Work out how many lines in the material below hold the word "IsHaarMeasure". Write only the number.

## Records provided
=-=-=

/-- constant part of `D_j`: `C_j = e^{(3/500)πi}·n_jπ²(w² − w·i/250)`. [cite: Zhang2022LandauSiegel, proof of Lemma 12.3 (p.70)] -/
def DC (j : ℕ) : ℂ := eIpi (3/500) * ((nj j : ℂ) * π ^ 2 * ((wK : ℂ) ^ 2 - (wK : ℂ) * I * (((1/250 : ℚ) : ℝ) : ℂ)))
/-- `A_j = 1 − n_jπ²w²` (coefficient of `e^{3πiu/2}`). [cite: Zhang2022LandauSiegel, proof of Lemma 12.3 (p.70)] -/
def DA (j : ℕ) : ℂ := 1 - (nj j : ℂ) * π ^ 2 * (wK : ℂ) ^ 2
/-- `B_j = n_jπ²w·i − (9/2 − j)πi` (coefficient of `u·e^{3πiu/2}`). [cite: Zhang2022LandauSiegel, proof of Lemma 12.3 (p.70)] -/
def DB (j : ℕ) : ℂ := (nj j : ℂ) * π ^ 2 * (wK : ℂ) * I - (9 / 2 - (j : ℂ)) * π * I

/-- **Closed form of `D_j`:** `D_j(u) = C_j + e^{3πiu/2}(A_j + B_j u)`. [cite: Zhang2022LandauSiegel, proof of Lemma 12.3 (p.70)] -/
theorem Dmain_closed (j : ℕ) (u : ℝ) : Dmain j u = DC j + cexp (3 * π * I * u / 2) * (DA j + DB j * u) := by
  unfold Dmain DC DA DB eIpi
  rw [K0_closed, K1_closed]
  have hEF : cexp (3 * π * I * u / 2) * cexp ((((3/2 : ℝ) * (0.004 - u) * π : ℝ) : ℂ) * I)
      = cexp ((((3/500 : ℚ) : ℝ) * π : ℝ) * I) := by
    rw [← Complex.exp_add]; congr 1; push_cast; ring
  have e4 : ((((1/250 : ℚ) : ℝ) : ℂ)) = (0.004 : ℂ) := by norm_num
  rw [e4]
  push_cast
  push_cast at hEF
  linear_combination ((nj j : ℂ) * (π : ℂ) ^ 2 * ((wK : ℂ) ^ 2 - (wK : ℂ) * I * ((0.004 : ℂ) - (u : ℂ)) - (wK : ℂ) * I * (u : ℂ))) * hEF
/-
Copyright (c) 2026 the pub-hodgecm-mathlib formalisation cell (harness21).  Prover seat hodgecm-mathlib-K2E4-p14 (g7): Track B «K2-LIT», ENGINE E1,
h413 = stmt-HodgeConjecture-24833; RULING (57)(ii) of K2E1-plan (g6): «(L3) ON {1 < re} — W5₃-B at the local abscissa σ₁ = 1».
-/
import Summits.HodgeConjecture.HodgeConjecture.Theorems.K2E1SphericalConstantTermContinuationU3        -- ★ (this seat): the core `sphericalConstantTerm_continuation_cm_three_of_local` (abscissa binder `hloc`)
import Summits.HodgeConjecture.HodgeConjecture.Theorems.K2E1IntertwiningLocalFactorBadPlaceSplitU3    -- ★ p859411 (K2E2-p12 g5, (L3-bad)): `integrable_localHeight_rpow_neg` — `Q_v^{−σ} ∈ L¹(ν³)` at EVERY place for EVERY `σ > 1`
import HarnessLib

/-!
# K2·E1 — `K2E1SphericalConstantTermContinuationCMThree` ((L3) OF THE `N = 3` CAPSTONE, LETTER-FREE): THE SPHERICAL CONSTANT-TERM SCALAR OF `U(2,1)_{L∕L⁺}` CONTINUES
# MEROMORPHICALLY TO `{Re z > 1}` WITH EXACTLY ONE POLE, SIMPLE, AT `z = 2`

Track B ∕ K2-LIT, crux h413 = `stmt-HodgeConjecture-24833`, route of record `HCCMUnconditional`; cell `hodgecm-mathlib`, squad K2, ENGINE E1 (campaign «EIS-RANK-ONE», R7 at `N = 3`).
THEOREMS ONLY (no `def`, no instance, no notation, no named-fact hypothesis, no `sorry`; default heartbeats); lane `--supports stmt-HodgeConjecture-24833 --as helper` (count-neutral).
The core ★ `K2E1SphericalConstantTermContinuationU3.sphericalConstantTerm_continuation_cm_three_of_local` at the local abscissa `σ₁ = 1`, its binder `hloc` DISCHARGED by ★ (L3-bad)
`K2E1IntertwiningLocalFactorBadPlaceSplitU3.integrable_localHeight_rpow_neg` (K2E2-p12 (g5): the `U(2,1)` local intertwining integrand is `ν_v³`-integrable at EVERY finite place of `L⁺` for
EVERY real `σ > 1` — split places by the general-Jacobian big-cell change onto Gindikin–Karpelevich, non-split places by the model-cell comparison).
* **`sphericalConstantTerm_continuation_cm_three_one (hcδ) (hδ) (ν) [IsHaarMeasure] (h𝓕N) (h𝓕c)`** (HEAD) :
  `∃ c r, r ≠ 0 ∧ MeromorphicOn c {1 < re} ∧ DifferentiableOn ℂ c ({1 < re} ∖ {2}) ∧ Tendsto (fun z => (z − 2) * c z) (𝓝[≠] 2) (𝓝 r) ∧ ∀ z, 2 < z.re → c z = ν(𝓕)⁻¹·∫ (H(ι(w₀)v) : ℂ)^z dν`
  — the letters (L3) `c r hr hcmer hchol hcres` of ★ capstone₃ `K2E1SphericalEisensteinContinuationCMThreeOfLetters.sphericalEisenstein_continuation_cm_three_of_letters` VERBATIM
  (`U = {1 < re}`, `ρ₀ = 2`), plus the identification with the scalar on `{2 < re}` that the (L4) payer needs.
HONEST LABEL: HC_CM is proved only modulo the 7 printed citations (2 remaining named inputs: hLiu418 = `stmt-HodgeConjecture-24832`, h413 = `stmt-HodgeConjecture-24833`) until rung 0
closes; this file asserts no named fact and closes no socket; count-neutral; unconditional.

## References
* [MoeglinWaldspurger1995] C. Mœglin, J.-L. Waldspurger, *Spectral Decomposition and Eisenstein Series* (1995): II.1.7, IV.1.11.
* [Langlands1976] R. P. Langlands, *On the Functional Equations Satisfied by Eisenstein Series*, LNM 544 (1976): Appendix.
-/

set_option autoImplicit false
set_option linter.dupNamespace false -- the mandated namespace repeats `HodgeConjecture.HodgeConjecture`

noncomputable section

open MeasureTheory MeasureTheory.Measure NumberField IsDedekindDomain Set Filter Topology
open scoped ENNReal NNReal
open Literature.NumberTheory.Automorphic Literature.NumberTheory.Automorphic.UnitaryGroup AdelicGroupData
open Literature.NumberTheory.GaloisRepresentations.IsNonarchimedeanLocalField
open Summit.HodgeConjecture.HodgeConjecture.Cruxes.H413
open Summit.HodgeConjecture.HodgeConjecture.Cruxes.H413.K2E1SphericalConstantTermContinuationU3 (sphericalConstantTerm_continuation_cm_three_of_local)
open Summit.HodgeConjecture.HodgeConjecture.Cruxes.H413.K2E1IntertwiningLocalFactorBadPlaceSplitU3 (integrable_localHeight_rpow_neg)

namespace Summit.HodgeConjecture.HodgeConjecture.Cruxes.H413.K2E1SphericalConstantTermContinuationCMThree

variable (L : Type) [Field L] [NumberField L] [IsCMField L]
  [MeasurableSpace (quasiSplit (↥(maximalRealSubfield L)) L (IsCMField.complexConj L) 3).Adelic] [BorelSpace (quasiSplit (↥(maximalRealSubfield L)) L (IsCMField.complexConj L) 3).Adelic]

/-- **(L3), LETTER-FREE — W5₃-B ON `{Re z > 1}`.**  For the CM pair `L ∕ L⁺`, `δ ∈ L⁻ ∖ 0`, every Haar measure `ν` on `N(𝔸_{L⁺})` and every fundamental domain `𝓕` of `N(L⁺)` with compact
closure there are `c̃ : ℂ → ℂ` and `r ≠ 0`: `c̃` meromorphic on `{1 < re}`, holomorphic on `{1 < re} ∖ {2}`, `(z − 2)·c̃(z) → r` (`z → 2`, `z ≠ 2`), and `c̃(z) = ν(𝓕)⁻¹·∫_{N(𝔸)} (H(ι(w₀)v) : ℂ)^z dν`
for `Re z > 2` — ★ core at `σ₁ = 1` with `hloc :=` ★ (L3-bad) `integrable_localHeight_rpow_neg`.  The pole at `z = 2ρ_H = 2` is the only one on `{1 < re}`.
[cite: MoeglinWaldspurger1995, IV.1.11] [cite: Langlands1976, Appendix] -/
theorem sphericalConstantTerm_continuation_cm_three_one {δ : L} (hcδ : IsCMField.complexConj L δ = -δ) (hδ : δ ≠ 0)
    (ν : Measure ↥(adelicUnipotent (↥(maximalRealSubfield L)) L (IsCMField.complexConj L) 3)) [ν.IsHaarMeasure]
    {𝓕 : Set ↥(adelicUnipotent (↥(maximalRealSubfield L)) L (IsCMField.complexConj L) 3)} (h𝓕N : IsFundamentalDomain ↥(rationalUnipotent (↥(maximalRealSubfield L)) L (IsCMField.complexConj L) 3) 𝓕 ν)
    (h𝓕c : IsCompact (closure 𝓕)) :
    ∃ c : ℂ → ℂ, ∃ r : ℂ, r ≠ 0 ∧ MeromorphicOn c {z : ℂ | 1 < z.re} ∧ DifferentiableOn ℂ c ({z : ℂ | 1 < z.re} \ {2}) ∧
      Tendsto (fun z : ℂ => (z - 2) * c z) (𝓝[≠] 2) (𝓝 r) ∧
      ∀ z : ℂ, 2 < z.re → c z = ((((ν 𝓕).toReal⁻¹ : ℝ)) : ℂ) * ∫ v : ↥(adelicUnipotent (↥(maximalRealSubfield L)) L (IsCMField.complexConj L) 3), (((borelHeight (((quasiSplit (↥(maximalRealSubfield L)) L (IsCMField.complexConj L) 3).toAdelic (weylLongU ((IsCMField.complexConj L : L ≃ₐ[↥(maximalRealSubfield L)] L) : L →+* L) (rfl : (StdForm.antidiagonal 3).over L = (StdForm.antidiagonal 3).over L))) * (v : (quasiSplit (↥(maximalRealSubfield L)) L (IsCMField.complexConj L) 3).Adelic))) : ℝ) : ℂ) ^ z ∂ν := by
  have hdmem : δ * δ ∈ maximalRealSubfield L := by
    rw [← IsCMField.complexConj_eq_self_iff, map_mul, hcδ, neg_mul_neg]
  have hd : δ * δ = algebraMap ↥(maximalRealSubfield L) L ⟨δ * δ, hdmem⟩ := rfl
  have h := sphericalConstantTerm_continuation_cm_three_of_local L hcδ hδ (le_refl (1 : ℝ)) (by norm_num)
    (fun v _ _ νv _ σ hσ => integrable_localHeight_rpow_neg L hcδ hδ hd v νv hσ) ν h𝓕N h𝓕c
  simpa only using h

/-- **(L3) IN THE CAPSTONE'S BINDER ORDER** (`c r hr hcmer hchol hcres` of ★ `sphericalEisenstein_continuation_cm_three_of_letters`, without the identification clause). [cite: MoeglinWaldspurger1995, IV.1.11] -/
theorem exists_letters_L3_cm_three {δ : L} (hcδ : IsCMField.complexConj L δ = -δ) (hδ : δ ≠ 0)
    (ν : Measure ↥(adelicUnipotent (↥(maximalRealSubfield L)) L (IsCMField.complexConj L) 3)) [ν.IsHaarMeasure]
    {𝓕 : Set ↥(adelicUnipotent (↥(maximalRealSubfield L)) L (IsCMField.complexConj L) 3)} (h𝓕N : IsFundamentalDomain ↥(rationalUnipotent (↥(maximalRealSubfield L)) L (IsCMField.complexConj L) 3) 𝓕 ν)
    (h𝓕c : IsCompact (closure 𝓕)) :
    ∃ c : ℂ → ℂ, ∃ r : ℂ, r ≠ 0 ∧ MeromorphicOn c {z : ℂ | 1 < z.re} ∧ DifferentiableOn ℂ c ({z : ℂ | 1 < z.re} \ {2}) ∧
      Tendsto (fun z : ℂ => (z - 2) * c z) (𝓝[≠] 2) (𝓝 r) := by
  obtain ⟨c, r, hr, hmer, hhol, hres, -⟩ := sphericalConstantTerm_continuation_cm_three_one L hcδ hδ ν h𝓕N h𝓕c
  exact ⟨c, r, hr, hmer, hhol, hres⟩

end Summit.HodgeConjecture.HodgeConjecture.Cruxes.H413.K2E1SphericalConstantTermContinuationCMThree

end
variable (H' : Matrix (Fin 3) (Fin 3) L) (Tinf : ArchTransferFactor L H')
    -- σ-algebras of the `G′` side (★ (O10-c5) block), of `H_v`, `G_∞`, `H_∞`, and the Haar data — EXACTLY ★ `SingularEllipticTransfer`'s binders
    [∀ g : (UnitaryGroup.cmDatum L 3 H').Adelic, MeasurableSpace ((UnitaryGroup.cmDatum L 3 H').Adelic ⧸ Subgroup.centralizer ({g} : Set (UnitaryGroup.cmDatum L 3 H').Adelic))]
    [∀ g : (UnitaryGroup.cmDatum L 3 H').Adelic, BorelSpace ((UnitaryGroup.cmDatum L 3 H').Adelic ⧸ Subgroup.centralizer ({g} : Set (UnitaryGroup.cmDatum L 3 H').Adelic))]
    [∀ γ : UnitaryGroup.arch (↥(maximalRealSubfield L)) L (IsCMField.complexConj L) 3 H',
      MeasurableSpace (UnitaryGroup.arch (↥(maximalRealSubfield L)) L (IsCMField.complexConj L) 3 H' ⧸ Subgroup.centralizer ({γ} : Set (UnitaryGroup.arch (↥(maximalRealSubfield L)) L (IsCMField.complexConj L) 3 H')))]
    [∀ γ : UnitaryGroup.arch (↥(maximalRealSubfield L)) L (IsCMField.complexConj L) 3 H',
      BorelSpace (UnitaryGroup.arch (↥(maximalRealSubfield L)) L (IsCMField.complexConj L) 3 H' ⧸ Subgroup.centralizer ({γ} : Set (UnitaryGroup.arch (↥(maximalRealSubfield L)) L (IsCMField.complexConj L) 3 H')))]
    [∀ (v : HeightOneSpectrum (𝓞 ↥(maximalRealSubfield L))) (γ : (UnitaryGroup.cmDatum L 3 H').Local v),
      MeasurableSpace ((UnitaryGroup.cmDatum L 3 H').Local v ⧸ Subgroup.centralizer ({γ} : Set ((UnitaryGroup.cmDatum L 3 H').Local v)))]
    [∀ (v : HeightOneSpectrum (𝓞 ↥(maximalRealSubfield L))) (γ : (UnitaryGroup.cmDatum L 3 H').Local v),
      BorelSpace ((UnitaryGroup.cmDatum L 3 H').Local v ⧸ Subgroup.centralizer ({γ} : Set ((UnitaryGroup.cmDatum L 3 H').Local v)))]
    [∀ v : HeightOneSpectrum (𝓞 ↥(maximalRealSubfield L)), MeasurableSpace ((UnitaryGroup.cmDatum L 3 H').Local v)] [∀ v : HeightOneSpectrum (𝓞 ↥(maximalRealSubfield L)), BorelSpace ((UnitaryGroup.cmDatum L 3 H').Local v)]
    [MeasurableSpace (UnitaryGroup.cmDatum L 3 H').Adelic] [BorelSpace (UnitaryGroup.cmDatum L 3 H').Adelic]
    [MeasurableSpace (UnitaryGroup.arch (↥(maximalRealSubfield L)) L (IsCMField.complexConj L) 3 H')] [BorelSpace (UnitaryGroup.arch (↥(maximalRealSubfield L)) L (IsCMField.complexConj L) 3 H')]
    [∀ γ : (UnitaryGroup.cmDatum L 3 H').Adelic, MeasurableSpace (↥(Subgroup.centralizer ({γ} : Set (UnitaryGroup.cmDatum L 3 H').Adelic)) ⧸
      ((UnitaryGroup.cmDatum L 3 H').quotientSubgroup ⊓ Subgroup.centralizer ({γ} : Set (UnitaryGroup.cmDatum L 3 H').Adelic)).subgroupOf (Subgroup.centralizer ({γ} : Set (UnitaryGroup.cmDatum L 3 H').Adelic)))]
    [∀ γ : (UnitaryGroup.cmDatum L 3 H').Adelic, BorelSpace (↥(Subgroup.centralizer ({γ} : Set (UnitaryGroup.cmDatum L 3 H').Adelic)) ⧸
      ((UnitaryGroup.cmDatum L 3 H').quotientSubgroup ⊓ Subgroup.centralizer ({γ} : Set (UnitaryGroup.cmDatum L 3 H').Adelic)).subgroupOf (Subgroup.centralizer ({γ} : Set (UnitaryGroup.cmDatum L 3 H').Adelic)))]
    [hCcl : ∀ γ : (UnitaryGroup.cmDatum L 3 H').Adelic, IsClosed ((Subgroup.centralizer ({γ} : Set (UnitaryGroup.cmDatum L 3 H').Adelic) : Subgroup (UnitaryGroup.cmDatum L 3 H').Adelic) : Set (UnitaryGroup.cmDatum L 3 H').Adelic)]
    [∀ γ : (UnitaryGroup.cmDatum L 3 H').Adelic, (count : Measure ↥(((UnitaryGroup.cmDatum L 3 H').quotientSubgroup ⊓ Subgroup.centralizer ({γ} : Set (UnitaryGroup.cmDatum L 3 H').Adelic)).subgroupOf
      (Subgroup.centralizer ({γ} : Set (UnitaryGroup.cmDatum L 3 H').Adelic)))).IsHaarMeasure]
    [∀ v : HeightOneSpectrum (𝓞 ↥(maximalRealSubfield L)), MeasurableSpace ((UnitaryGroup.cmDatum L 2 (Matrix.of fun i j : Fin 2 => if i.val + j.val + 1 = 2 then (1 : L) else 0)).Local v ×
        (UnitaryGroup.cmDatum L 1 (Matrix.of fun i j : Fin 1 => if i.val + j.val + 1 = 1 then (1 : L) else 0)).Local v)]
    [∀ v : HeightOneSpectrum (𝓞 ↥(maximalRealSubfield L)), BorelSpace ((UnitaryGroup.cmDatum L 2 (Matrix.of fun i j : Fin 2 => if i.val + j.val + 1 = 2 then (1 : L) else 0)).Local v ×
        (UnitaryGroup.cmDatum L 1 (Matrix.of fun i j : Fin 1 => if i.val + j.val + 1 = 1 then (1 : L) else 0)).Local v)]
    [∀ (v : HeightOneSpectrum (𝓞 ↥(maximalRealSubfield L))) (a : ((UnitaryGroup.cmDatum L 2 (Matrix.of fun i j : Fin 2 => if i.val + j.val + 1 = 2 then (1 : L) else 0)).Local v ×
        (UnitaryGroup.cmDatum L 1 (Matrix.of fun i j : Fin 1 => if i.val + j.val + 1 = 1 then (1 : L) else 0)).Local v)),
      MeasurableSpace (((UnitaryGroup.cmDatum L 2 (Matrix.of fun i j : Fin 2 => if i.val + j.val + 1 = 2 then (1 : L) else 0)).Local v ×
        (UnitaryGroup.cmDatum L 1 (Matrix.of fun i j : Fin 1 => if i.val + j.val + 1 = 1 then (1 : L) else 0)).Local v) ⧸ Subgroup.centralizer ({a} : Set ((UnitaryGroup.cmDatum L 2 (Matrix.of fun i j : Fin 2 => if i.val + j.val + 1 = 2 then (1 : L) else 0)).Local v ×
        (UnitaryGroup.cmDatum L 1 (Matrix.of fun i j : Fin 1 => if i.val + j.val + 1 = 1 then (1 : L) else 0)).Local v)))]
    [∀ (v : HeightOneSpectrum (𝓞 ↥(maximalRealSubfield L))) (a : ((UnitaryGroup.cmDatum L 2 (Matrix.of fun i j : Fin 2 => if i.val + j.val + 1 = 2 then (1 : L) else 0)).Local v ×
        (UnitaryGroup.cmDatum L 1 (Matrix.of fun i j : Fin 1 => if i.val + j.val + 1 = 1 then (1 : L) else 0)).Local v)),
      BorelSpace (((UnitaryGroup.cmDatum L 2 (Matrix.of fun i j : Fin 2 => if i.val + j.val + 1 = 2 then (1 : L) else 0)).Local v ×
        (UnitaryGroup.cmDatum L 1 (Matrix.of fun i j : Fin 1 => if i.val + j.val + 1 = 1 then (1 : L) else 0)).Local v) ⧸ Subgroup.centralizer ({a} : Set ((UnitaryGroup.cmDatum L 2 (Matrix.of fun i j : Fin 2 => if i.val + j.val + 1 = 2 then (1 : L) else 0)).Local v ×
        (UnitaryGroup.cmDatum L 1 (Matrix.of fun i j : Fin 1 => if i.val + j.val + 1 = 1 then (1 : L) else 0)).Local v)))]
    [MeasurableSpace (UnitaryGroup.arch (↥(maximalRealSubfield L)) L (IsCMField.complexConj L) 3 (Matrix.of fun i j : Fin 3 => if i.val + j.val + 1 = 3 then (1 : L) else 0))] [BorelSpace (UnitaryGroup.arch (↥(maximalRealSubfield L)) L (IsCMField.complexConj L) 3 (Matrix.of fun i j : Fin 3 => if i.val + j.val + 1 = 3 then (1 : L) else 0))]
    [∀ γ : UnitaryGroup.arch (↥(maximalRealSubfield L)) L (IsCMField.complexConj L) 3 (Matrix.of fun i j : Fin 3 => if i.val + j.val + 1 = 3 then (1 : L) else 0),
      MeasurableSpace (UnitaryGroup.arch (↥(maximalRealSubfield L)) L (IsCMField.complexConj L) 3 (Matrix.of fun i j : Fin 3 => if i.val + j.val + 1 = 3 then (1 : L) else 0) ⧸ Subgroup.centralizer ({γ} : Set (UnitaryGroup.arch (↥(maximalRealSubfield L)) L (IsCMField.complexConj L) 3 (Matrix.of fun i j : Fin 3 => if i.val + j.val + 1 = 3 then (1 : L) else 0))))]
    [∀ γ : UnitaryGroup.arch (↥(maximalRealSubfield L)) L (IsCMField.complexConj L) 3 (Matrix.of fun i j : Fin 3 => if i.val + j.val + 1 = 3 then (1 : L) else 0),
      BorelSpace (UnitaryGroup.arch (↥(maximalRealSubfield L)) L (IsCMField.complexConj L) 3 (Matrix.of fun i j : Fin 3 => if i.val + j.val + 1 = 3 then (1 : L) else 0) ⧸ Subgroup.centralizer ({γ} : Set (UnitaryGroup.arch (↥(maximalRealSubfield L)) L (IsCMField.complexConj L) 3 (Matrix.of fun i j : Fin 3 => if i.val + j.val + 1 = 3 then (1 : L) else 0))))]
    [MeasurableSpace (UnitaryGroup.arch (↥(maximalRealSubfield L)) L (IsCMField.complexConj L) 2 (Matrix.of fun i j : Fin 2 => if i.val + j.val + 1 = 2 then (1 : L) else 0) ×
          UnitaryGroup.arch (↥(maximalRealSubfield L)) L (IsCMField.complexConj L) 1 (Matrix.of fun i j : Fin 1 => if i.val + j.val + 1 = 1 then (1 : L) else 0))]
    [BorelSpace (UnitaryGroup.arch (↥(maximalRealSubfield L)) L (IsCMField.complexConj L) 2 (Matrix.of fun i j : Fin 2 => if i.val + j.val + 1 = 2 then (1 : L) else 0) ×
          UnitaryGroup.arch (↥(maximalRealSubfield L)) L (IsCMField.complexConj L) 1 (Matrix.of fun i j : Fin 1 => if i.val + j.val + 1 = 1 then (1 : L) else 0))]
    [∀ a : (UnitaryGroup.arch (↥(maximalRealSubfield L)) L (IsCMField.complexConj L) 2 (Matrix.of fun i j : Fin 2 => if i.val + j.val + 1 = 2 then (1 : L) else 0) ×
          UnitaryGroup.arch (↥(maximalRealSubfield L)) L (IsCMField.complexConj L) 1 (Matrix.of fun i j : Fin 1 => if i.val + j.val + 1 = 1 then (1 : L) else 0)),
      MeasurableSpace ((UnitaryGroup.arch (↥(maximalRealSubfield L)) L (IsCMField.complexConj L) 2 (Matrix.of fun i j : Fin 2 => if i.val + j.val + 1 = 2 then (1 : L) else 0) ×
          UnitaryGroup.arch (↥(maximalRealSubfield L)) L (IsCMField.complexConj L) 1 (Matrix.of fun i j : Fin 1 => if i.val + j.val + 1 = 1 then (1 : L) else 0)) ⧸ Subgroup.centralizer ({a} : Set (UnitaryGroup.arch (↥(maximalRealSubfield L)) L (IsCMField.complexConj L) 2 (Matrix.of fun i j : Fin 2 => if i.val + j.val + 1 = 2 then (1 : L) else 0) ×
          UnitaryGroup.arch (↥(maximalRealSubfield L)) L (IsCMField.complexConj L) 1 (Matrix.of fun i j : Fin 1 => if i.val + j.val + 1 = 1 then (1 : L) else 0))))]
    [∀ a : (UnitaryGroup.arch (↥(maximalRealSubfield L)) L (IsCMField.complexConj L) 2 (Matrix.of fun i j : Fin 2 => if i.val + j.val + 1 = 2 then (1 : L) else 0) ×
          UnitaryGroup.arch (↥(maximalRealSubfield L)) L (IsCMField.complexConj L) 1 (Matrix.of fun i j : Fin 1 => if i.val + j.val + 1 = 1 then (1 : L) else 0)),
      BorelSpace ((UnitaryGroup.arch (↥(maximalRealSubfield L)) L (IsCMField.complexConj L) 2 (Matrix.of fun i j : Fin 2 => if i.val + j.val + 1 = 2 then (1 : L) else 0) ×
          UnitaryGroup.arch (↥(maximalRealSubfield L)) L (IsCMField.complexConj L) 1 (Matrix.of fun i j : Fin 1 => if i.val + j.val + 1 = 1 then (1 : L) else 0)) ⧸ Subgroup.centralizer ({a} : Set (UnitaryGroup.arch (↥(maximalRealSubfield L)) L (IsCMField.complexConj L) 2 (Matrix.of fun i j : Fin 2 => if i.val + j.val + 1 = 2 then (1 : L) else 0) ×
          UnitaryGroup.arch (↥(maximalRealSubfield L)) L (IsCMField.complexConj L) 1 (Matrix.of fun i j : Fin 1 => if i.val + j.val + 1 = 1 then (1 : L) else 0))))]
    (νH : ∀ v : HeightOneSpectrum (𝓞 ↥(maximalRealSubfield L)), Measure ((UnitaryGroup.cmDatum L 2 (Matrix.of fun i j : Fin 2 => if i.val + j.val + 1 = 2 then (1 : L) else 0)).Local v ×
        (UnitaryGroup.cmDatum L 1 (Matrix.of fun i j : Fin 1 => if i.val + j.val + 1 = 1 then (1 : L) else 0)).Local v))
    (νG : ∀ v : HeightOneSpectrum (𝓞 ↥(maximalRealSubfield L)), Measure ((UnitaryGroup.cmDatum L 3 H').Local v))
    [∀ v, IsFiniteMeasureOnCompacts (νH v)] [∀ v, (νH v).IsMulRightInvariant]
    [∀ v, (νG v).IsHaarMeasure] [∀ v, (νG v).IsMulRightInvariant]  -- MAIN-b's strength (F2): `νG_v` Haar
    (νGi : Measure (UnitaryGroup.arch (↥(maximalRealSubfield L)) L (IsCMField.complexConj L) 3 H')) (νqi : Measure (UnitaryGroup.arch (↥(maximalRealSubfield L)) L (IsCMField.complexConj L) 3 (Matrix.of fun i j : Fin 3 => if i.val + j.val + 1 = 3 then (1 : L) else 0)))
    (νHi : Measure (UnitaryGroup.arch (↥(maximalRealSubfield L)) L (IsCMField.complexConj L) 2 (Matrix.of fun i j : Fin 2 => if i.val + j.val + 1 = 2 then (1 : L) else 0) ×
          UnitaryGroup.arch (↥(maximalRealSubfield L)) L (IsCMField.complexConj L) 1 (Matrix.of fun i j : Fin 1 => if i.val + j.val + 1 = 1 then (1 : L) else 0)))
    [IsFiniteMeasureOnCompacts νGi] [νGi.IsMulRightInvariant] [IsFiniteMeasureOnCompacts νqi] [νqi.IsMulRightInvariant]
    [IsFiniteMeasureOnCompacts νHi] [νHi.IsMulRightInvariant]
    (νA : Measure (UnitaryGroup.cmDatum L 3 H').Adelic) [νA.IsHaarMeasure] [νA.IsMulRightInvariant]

=-=-=

## Answer
6